- [About this task]
Give the lines below again exactly, starting with the line that holds "the chart-level Stokes" and going on through the line that holds "DΨ(k) eₙ) dμ(k)".

+++ Record extracts +++

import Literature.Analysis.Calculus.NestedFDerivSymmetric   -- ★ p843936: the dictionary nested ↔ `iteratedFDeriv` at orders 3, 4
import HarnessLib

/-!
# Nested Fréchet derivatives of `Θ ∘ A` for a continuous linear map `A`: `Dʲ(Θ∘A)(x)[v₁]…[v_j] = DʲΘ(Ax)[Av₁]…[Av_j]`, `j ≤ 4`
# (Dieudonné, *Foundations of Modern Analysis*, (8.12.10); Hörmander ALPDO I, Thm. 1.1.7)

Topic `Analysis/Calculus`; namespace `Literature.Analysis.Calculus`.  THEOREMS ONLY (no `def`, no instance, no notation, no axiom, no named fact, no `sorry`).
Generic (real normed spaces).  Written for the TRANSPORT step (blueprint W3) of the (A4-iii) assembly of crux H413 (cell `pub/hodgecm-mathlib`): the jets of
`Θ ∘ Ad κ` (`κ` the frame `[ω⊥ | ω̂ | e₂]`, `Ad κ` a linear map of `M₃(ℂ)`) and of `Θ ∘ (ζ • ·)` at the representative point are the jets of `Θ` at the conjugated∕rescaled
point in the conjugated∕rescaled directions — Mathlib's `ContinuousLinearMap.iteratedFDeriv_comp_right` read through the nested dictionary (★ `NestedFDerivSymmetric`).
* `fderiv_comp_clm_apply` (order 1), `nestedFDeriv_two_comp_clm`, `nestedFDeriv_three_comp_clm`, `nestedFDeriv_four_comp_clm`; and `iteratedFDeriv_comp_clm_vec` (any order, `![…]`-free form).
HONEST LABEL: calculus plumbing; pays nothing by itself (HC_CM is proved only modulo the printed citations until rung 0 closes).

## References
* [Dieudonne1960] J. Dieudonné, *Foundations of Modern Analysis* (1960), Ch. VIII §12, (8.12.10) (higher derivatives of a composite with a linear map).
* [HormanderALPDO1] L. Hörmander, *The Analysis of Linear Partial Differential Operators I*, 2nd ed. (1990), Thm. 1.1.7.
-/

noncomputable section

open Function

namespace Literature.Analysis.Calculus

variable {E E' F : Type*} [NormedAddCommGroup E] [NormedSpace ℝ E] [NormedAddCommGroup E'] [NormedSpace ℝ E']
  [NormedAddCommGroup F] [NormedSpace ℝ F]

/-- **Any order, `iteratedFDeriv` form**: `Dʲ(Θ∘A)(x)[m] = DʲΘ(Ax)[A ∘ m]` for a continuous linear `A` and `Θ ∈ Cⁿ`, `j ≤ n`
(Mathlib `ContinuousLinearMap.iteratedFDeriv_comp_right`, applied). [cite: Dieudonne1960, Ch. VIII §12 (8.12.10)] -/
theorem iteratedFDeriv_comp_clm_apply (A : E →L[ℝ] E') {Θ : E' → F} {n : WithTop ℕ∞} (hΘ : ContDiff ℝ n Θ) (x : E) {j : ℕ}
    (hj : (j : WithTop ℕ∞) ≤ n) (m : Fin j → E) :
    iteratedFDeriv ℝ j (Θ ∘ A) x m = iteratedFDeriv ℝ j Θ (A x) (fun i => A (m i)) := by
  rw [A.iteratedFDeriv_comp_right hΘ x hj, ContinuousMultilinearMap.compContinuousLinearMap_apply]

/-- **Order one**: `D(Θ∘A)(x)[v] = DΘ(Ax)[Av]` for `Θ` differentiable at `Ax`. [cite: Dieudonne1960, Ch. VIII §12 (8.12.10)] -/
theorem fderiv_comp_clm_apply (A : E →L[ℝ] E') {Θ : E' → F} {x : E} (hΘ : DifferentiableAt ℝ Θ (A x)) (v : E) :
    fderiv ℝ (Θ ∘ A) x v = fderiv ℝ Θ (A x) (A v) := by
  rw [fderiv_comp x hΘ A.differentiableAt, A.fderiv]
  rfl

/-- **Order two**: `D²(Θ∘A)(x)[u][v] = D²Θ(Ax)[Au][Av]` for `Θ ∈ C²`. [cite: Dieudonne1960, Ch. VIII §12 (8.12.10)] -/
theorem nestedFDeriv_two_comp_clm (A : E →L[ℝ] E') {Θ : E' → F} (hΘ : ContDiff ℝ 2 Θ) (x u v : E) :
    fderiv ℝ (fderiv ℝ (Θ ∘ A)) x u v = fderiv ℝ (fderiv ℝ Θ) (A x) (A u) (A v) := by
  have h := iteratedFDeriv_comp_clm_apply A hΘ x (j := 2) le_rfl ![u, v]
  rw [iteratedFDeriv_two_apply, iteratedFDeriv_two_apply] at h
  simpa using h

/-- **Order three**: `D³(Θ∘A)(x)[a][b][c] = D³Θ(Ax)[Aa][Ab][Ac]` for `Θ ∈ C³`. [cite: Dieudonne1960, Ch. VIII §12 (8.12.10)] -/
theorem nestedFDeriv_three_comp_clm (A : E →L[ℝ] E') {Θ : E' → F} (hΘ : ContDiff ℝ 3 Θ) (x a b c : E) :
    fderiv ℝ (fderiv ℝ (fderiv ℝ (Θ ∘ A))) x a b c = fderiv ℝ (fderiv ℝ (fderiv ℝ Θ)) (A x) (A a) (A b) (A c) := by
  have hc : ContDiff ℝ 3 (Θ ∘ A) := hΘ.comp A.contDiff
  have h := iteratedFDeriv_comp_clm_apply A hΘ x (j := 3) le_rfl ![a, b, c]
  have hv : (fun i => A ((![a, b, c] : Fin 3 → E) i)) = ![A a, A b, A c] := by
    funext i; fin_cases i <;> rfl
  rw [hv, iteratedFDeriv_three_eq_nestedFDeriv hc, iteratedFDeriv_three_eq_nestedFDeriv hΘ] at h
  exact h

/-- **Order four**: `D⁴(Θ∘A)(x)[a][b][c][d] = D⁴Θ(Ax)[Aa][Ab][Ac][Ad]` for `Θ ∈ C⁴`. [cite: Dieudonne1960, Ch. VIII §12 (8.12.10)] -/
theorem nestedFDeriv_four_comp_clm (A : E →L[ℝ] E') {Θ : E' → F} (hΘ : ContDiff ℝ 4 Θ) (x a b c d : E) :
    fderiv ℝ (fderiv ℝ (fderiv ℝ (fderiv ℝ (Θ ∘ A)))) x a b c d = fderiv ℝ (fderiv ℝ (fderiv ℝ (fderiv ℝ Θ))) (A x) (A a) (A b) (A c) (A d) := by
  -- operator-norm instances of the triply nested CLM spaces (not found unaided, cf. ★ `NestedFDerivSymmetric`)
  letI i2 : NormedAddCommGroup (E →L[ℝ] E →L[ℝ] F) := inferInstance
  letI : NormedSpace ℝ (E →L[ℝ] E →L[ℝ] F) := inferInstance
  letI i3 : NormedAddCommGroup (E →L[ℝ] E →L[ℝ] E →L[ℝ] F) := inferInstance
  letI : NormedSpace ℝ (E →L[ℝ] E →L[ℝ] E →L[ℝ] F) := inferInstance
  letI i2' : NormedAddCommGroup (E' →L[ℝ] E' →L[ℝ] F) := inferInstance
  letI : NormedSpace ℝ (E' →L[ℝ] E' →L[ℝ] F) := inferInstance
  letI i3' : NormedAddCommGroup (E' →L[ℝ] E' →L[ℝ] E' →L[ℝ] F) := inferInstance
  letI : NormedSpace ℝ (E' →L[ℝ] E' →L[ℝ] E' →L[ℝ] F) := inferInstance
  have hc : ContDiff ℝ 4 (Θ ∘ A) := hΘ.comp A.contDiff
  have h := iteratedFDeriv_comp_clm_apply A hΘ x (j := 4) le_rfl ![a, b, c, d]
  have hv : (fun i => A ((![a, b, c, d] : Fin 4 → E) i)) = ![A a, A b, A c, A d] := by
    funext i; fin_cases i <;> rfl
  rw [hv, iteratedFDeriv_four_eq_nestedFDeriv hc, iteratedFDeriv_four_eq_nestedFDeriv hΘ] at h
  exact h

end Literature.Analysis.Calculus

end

+++
+++ Record extracts +++

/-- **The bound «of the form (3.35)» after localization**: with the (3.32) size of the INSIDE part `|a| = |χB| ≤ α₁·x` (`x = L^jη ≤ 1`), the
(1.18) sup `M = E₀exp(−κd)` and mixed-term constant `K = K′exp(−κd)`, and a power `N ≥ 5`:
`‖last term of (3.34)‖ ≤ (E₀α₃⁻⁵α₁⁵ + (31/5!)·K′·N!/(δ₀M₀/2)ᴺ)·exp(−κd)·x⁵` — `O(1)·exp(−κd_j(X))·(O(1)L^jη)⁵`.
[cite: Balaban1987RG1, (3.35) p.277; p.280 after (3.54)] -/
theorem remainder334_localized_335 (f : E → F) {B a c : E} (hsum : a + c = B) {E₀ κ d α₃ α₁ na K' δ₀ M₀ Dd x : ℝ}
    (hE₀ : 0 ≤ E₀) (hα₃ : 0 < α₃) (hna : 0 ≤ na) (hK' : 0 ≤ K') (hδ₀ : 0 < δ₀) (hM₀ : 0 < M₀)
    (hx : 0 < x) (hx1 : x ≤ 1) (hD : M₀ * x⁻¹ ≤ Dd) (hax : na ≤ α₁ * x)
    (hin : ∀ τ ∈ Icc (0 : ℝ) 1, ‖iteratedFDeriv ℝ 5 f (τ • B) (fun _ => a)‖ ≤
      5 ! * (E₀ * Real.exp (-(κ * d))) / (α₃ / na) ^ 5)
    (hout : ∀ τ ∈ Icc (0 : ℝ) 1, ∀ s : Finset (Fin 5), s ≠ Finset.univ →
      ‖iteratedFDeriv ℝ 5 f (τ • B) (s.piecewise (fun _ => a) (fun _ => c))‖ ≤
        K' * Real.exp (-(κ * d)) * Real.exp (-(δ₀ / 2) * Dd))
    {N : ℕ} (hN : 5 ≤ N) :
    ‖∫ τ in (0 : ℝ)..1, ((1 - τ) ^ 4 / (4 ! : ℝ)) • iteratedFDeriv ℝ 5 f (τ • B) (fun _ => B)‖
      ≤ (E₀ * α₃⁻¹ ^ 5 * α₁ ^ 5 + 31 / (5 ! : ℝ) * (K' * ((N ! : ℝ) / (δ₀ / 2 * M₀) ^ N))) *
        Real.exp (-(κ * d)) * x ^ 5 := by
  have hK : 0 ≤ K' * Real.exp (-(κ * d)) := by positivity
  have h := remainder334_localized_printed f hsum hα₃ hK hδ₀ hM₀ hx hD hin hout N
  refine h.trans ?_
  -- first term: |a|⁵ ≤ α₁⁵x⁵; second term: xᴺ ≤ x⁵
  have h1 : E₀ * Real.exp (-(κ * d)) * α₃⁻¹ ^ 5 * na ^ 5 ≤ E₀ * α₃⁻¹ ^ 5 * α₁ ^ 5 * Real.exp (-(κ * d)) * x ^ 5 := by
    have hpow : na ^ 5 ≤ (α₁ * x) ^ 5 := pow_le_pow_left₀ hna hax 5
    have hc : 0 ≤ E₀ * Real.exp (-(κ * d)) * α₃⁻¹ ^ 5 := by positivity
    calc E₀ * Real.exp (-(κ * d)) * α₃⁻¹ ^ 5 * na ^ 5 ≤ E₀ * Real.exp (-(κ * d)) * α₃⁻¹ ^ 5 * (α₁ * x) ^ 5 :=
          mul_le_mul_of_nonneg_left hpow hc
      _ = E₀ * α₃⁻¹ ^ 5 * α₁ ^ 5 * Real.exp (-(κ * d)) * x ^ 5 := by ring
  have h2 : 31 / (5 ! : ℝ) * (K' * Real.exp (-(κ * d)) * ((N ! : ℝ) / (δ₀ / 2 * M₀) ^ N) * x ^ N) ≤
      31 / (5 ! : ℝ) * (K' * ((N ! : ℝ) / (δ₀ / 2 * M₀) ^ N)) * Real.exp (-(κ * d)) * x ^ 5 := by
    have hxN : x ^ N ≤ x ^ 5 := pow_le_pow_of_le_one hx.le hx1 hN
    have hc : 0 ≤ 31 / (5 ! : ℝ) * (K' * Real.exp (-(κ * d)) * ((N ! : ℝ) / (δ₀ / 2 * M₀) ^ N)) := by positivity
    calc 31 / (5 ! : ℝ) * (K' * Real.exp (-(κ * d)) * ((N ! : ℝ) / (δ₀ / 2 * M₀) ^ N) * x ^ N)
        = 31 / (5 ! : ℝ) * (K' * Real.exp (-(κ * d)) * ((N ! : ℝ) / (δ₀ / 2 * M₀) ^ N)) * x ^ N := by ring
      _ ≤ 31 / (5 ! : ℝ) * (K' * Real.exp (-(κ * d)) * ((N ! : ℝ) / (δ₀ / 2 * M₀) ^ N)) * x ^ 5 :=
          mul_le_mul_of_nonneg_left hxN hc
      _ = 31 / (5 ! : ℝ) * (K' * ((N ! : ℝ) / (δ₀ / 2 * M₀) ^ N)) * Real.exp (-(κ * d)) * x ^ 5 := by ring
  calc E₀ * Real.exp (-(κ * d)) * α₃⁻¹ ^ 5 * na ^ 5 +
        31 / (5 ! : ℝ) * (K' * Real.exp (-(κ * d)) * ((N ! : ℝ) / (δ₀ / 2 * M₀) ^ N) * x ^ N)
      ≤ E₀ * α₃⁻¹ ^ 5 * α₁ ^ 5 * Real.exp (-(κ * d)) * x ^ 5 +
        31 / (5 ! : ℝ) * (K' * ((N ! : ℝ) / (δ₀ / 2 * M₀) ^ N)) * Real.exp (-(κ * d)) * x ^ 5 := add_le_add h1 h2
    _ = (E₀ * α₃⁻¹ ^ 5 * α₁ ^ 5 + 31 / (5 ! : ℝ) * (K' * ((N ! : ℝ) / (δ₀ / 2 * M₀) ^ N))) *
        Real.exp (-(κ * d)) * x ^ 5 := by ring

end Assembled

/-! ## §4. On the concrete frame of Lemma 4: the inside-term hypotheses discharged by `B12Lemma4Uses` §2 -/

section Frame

+++
+++ Record extracts +++

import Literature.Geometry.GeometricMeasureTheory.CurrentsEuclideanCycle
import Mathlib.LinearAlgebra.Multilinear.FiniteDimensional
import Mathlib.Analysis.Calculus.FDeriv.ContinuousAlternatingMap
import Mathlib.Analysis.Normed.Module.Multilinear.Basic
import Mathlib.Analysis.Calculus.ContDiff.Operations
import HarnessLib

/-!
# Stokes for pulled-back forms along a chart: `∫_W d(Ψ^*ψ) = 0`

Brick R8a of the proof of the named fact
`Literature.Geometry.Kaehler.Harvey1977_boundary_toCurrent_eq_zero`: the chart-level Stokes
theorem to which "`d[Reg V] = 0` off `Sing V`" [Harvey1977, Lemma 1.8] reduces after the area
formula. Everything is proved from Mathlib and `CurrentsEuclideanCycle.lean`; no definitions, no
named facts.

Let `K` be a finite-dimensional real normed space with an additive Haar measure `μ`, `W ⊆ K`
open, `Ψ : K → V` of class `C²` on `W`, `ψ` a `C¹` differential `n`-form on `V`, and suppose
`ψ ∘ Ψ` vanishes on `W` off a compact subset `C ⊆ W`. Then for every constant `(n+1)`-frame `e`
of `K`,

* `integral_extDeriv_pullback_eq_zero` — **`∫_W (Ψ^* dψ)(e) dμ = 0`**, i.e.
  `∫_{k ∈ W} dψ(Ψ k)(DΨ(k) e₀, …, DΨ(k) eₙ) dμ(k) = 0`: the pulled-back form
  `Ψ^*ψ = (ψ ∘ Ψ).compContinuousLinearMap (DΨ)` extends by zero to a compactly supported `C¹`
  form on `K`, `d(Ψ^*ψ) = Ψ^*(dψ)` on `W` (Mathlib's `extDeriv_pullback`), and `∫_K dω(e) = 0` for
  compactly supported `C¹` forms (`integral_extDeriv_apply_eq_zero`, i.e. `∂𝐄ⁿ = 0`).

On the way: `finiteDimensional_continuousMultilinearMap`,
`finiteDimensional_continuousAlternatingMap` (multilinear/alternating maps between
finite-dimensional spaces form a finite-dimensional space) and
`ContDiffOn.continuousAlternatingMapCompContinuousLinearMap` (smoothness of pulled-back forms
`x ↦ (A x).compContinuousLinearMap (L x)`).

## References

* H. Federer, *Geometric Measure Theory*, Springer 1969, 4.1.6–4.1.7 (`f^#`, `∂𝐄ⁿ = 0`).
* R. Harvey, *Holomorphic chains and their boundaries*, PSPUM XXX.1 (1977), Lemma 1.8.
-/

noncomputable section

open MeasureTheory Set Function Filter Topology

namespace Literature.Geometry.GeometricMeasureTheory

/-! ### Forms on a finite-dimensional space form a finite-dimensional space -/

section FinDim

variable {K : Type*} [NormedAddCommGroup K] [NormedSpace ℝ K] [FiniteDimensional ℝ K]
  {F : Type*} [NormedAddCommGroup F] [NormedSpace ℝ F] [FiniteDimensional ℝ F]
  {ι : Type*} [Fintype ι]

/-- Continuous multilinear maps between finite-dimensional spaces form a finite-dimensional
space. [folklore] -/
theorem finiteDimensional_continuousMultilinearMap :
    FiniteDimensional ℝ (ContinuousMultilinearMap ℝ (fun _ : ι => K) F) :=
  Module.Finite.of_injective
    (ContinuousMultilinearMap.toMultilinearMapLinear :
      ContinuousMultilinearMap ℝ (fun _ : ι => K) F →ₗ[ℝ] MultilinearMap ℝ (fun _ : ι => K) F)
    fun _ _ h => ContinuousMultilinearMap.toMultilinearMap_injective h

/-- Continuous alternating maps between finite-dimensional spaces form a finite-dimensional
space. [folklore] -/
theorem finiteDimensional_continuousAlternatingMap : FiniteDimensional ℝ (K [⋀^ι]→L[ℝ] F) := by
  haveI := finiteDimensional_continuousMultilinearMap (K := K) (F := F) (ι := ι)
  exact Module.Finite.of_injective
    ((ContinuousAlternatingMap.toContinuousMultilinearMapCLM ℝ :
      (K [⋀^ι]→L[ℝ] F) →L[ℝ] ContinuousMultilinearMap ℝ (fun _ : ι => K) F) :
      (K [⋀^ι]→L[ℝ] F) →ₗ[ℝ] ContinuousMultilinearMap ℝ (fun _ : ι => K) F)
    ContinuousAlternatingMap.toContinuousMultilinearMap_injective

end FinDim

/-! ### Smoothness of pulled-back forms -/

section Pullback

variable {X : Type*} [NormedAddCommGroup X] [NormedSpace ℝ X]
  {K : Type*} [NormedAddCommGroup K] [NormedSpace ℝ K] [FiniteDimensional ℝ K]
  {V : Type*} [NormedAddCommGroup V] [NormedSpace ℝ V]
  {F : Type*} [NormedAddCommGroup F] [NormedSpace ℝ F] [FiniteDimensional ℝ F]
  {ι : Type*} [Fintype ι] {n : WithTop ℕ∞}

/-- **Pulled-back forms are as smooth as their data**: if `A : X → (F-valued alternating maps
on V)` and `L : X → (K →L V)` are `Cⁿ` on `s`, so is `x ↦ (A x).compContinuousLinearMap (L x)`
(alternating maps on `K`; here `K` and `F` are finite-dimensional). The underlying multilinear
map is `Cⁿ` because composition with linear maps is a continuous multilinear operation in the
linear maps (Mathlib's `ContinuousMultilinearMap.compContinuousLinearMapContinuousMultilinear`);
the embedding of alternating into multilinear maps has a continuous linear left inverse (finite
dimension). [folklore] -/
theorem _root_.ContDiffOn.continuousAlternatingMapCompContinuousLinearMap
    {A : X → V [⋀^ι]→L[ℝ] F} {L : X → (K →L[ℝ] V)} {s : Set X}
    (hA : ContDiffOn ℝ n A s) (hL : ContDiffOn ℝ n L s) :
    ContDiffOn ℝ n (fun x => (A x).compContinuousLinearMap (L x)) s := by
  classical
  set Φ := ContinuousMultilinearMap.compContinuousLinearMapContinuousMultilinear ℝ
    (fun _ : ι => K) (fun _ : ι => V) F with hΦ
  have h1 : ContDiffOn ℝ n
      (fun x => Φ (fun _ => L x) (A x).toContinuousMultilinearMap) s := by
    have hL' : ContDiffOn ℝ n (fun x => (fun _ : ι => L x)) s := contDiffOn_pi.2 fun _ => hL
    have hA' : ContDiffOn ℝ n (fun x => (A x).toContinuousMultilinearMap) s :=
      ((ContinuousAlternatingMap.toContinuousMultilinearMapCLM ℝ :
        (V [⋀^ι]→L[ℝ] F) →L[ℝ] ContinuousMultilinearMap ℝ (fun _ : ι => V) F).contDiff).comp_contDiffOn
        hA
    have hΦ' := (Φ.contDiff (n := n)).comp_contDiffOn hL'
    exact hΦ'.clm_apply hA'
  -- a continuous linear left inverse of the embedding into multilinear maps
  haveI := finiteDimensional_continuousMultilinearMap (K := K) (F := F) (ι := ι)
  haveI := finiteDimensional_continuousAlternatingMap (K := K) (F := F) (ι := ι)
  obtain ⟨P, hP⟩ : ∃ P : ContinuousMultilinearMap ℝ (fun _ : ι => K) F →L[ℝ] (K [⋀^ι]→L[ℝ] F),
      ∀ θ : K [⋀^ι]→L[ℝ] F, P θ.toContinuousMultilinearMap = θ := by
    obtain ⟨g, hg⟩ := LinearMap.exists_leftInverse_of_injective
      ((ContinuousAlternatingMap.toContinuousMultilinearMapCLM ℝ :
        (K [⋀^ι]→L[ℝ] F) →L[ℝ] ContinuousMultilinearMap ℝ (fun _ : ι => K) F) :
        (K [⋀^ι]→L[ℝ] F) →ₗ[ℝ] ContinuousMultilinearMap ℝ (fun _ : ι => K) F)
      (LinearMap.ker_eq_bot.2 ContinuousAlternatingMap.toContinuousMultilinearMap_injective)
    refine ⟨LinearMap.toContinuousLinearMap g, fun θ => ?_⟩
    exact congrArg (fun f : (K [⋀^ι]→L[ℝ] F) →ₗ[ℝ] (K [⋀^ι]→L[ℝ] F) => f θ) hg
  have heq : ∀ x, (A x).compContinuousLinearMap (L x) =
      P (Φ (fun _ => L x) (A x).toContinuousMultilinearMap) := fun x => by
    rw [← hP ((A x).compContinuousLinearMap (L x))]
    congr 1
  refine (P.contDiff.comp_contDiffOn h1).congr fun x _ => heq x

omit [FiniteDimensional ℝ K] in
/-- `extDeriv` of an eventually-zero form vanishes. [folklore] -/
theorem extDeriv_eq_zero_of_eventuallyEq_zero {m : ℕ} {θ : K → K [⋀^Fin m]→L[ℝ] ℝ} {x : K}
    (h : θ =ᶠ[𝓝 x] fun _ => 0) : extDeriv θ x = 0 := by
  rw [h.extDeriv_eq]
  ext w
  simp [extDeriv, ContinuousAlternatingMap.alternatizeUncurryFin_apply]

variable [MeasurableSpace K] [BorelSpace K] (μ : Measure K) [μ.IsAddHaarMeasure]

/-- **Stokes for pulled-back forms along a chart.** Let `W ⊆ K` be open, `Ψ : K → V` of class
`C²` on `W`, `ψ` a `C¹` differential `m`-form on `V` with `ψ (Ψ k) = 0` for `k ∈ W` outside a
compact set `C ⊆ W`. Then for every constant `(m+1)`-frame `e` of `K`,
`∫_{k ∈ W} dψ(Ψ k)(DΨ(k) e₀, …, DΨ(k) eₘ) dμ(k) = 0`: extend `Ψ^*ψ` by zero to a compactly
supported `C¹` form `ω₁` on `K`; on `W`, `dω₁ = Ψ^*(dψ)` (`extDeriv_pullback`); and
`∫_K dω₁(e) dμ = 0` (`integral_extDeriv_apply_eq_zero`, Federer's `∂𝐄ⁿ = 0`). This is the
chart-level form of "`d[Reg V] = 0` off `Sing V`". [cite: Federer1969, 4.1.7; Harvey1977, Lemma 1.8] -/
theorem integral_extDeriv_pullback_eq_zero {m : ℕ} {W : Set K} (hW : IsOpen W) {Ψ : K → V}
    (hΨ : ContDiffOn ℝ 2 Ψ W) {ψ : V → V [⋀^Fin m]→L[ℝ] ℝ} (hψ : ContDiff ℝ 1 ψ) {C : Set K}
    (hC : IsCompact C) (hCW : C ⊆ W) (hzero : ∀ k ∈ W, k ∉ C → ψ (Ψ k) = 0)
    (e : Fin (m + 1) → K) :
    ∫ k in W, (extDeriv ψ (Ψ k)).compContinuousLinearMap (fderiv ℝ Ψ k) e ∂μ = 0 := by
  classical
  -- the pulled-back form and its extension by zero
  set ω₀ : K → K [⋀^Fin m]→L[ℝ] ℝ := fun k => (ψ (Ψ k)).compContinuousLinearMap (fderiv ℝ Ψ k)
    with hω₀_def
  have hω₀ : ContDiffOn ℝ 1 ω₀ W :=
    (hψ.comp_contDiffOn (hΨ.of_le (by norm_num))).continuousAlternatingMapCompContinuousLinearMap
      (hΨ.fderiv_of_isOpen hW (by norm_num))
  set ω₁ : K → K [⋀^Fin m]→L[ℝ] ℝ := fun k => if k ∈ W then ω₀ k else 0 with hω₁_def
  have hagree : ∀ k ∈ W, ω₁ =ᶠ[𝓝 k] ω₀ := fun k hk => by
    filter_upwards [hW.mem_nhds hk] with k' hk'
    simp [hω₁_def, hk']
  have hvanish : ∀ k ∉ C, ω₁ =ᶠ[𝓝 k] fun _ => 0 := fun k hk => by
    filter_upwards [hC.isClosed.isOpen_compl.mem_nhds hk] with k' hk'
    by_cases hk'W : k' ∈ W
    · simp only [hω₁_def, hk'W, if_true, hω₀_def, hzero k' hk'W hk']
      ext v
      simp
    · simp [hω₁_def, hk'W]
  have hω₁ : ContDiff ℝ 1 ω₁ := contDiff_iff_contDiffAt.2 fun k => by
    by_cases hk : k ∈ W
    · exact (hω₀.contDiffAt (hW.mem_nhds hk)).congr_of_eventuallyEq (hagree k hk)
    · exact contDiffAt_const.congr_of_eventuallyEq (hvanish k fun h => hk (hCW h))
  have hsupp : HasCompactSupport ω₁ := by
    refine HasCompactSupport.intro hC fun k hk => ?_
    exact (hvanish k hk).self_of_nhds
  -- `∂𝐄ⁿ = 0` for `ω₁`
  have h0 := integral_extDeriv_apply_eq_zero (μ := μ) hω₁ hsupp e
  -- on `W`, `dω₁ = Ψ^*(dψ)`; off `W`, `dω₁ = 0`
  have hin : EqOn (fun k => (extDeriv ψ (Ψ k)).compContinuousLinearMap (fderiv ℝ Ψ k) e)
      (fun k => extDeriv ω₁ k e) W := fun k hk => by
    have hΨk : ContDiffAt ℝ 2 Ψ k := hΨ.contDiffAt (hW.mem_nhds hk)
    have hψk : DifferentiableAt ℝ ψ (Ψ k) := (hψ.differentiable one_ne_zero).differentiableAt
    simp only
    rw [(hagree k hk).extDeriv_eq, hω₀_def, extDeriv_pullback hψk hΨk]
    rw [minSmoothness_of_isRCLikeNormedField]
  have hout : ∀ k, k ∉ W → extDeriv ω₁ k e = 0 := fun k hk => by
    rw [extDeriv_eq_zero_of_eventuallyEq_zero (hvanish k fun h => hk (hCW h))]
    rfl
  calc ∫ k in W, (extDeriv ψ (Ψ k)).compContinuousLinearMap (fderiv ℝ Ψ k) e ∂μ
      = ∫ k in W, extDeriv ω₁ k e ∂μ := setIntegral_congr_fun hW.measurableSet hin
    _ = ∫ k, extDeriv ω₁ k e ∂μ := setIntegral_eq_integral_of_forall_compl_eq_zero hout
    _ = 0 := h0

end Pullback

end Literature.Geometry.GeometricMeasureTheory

+++

- [Output of the exercise]
`Literature.Geometry.Kaehler.Harvey1977_boundary_toCurrent_eq_zero`: the chart-level Stokes
theorem to which "`d[Reg V] = 0` off `Sing V`" [Harvey1977, Lemma 1.8] reduces after the area
formula. Everything is proved from Mathlib and `CurrentsEuclideanCycle.lean`; no definitions, no
named facts.

Let `K` be a finite-dimensional real normed space with an additive Haar measure `μ`, `W ⊆ K`
open, `Ψ : K → V` of class `C²` on `W`, `ψ` a `C¹` differential `n`-form on `V`, and suppose
`ψ ∘ Ψ` vanishes on `W` off a compact subset `C ⊆ W`. Then for every constant `(n+1)`-frame `e`
of `K`,

* `integral_extDeriv_pullback_eq_zero` — **`∫_W (Ψ^* dψ)(e) dμ = 0`**, i.e.
  `∫_{k ∈ W} dψ(Ψ k)(DΨ(k) e₀, …, DΨ(k) eₙ) dμ(k) = 0`: the pulled-back form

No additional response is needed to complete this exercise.